======== Record extracts ========

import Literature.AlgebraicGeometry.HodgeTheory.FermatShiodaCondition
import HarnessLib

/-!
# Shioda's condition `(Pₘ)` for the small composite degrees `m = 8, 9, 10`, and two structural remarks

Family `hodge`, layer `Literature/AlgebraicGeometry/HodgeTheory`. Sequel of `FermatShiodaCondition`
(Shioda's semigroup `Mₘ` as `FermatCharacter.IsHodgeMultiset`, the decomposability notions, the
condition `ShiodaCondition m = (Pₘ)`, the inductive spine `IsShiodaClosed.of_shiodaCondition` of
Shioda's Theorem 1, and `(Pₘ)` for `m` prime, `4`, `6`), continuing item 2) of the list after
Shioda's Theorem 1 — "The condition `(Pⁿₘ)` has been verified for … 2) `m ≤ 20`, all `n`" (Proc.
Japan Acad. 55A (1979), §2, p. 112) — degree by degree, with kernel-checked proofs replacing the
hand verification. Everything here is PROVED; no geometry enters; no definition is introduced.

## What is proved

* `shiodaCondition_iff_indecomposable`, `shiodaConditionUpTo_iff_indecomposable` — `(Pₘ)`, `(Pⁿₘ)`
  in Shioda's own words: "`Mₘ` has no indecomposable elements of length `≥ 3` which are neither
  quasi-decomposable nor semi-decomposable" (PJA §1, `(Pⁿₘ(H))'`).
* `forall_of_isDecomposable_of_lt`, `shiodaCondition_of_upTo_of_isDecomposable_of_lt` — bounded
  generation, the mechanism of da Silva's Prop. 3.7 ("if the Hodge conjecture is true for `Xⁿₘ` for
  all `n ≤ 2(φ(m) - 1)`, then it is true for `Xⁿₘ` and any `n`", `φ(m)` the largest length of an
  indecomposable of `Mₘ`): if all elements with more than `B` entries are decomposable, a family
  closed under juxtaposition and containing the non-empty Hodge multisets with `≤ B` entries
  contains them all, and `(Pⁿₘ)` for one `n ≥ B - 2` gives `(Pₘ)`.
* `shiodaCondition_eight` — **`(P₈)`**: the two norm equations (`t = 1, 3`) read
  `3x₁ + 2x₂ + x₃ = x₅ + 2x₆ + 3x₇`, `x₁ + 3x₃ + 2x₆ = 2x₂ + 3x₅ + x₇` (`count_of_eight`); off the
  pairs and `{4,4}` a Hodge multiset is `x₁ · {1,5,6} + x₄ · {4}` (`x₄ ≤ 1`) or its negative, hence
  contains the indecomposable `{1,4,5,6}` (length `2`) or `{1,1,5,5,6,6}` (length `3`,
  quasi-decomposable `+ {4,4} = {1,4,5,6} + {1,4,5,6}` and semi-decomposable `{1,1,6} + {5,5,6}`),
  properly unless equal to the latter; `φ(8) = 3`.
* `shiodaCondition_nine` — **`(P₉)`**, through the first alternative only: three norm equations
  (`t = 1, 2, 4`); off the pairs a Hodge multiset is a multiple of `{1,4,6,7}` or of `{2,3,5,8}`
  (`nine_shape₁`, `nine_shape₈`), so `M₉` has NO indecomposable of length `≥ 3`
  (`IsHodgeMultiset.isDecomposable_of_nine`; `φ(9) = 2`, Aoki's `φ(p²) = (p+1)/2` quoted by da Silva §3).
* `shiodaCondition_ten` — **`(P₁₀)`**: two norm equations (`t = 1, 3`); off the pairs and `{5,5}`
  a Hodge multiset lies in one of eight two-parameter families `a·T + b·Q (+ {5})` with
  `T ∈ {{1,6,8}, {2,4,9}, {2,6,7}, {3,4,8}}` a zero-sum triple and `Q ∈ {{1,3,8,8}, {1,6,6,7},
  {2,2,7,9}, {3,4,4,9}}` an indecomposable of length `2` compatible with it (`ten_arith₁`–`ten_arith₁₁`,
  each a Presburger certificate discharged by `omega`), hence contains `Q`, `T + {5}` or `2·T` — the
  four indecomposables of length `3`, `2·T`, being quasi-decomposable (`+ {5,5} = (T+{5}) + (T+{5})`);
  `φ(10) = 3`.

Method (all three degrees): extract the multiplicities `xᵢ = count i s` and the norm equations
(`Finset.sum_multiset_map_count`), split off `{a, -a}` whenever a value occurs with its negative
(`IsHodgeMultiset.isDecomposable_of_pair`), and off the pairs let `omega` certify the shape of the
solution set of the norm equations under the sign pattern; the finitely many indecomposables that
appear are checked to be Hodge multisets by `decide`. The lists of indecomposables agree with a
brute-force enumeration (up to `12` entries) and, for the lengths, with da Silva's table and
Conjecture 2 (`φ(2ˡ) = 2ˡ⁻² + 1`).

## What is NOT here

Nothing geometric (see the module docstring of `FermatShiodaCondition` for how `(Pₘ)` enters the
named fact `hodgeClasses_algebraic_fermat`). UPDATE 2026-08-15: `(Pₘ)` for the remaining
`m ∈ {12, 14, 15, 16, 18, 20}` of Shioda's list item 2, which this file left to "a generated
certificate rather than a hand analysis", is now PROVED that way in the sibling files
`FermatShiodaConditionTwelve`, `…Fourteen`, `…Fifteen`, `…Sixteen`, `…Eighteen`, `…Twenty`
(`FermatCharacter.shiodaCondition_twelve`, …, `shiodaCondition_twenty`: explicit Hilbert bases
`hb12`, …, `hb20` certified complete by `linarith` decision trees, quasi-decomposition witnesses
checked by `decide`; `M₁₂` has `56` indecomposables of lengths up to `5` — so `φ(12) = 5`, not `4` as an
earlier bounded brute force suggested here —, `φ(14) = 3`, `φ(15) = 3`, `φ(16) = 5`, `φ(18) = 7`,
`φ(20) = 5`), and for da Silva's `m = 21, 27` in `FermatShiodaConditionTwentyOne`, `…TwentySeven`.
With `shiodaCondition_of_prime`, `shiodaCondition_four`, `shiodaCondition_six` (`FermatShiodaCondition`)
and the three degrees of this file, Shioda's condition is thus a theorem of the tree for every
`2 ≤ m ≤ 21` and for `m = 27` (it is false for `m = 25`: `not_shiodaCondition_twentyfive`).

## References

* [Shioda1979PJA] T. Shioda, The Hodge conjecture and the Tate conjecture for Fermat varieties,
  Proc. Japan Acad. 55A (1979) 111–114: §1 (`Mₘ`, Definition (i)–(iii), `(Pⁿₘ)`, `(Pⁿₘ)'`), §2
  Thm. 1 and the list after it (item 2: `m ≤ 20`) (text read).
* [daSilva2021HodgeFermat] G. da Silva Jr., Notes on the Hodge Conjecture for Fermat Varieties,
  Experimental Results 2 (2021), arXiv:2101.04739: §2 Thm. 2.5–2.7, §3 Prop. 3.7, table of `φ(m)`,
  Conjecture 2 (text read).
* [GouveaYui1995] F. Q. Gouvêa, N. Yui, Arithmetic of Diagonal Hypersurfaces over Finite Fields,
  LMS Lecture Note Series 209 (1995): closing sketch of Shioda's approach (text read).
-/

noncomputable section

========
======== Record extracts ========

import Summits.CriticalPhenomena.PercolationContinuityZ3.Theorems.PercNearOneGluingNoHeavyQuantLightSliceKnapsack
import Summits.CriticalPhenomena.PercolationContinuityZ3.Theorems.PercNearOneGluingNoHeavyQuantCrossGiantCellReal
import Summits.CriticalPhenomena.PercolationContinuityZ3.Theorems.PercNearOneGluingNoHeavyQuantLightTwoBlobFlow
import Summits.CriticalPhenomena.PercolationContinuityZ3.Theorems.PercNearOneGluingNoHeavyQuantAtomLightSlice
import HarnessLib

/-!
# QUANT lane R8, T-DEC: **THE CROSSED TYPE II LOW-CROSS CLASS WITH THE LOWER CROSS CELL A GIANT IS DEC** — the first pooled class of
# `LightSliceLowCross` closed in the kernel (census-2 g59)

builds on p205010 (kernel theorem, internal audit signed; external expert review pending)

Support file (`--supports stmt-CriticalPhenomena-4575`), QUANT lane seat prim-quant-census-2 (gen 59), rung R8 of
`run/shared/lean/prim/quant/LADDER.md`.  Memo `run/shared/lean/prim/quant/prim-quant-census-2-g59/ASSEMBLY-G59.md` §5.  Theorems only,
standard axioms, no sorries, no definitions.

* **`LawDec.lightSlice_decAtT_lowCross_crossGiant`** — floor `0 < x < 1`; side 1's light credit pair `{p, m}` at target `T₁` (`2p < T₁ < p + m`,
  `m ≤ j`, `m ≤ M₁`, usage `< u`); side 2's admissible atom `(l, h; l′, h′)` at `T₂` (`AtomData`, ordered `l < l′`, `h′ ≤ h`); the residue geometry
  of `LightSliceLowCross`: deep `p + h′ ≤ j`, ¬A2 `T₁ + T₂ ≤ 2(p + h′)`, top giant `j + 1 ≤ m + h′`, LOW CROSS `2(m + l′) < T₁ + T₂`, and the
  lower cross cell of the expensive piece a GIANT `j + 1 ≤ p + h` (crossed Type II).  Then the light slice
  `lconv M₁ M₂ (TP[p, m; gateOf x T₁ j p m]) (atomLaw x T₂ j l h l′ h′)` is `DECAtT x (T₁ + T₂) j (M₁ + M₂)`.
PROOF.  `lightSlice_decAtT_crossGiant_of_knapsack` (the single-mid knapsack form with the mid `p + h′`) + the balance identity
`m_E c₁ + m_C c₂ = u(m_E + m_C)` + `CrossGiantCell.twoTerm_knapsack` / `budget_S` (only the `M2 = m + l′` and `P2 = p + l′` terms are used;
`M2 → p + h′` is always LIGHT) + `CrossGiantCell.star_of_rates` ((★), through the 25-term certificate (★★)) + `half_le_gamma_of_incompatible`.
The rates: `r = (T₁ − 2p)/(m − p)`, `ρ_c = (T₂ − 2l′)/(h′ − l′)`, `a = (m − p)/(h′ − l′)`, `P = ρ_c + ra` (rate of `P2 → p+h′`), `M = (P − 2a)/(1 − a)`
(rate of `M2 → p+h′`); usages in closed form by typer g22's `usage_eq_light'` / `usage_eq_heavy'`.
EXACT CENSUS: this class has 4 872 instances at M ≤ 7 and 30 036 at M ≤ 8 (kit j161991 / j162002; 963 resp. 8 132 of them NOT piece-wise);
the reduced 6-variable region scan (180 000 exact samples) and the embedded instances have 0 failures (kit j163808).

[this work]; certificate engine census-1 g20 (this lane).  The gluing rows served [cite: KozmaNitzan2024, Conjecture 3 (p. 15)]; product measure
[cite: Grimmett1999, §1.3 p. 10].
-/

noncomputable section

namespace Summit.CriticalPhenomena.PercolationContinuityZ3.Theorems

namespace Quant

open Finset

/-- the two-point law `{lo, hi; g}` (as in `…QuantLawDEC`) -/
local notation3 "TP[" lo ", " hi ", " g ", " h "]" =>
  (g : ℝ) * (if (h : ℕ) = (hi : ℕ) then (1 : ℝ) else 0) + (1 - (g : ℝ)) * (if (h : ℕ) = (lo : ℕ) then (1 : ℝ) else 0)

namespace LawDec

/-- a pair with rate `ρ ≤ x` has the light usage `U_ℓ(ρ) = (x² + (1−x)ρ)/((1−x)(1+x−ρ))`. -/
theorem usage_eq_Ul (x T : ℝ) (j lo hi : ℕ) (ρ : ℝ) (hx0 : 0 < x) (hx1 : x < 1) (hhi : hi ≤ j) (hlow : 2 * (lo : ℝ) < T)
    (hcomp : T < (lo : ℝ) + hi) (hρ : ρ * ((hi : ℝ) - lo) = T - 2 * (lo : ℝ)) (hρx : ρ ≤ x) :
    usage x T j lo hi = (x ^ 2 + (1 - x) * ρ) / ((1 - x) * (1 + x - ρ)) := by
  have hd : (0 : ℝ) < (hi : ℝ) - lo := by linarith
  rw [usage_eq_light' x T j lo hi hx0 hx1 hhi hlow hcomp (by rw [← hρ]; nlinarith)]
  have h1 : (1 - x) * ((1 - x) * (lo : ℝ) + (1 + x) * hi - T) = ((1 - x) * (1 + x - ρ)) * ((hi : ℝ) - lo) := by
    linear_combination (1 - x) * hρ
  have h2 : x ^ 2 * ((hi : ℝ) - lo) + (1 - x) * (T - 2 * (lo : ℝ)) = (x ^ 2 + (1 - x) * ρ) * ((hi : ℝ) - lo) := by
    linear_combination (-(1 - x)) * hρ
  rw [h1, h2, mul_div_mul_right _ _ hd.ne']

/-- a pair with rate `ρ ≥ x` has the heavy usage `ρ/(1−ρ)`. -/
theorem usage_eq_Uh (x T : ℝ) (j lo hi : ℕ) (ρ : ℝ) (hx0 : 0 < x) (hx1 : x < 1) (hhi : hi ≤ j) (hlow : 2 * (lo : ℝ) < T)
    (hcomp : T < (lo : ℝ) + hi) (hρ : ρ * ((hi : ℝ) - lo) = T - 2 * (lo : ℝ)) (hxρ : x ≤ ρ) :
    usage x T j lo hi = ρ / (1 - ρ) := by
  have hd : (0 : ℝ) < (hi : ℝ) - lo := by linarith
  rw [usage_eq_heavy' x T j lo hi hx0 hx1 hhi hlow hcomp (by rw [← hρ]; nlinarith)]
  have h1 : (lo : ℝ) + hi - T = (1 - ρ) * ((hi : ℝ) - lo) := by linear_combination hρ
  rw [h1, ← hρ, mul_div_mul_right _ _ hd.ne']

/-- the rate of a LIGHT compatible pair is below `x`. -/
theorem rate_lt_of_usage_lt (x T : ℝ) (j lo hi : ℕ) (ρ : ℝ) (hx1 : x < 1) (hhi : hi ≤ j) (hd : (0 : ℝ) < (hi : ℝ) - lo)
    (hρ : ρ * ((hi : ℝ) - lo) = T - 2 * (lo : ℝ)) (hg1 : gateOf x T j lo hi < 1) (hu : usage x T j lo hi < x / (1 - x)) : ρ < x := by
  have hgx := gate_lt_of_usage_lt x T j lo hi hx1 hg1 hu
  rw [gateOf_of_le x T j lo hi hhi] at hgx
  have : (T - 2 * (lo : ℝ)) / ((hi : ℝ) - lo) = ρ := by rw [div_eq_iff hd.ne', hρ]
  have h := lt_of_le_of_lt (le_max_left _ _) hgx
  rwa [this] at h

========

What is asked for is an exact copy of the lines above from the one containing "2x₆ = 2x₂ +" through the one containing "contains the indecomposable", and only those.

Answer space ->
  `3x₁ + 2x₂ + x₃ = x₅ + 2x₆ + 3x₇`, `x₁ + 3x₃ + 2x₆ = 2x₂ + 3x₅ + x₇` (`count_of_eight`); off the
  pairs and `{4,4}` a Hodge multiset is `x₁ · {1,5,6} + x₄ · {4}` (`x₄ ≤ 1`) or its negative, hence
  contains the indecomposable `{1,4,5,6}` (length `2`) or `{1,1,5,5,6,6}` (length `3`,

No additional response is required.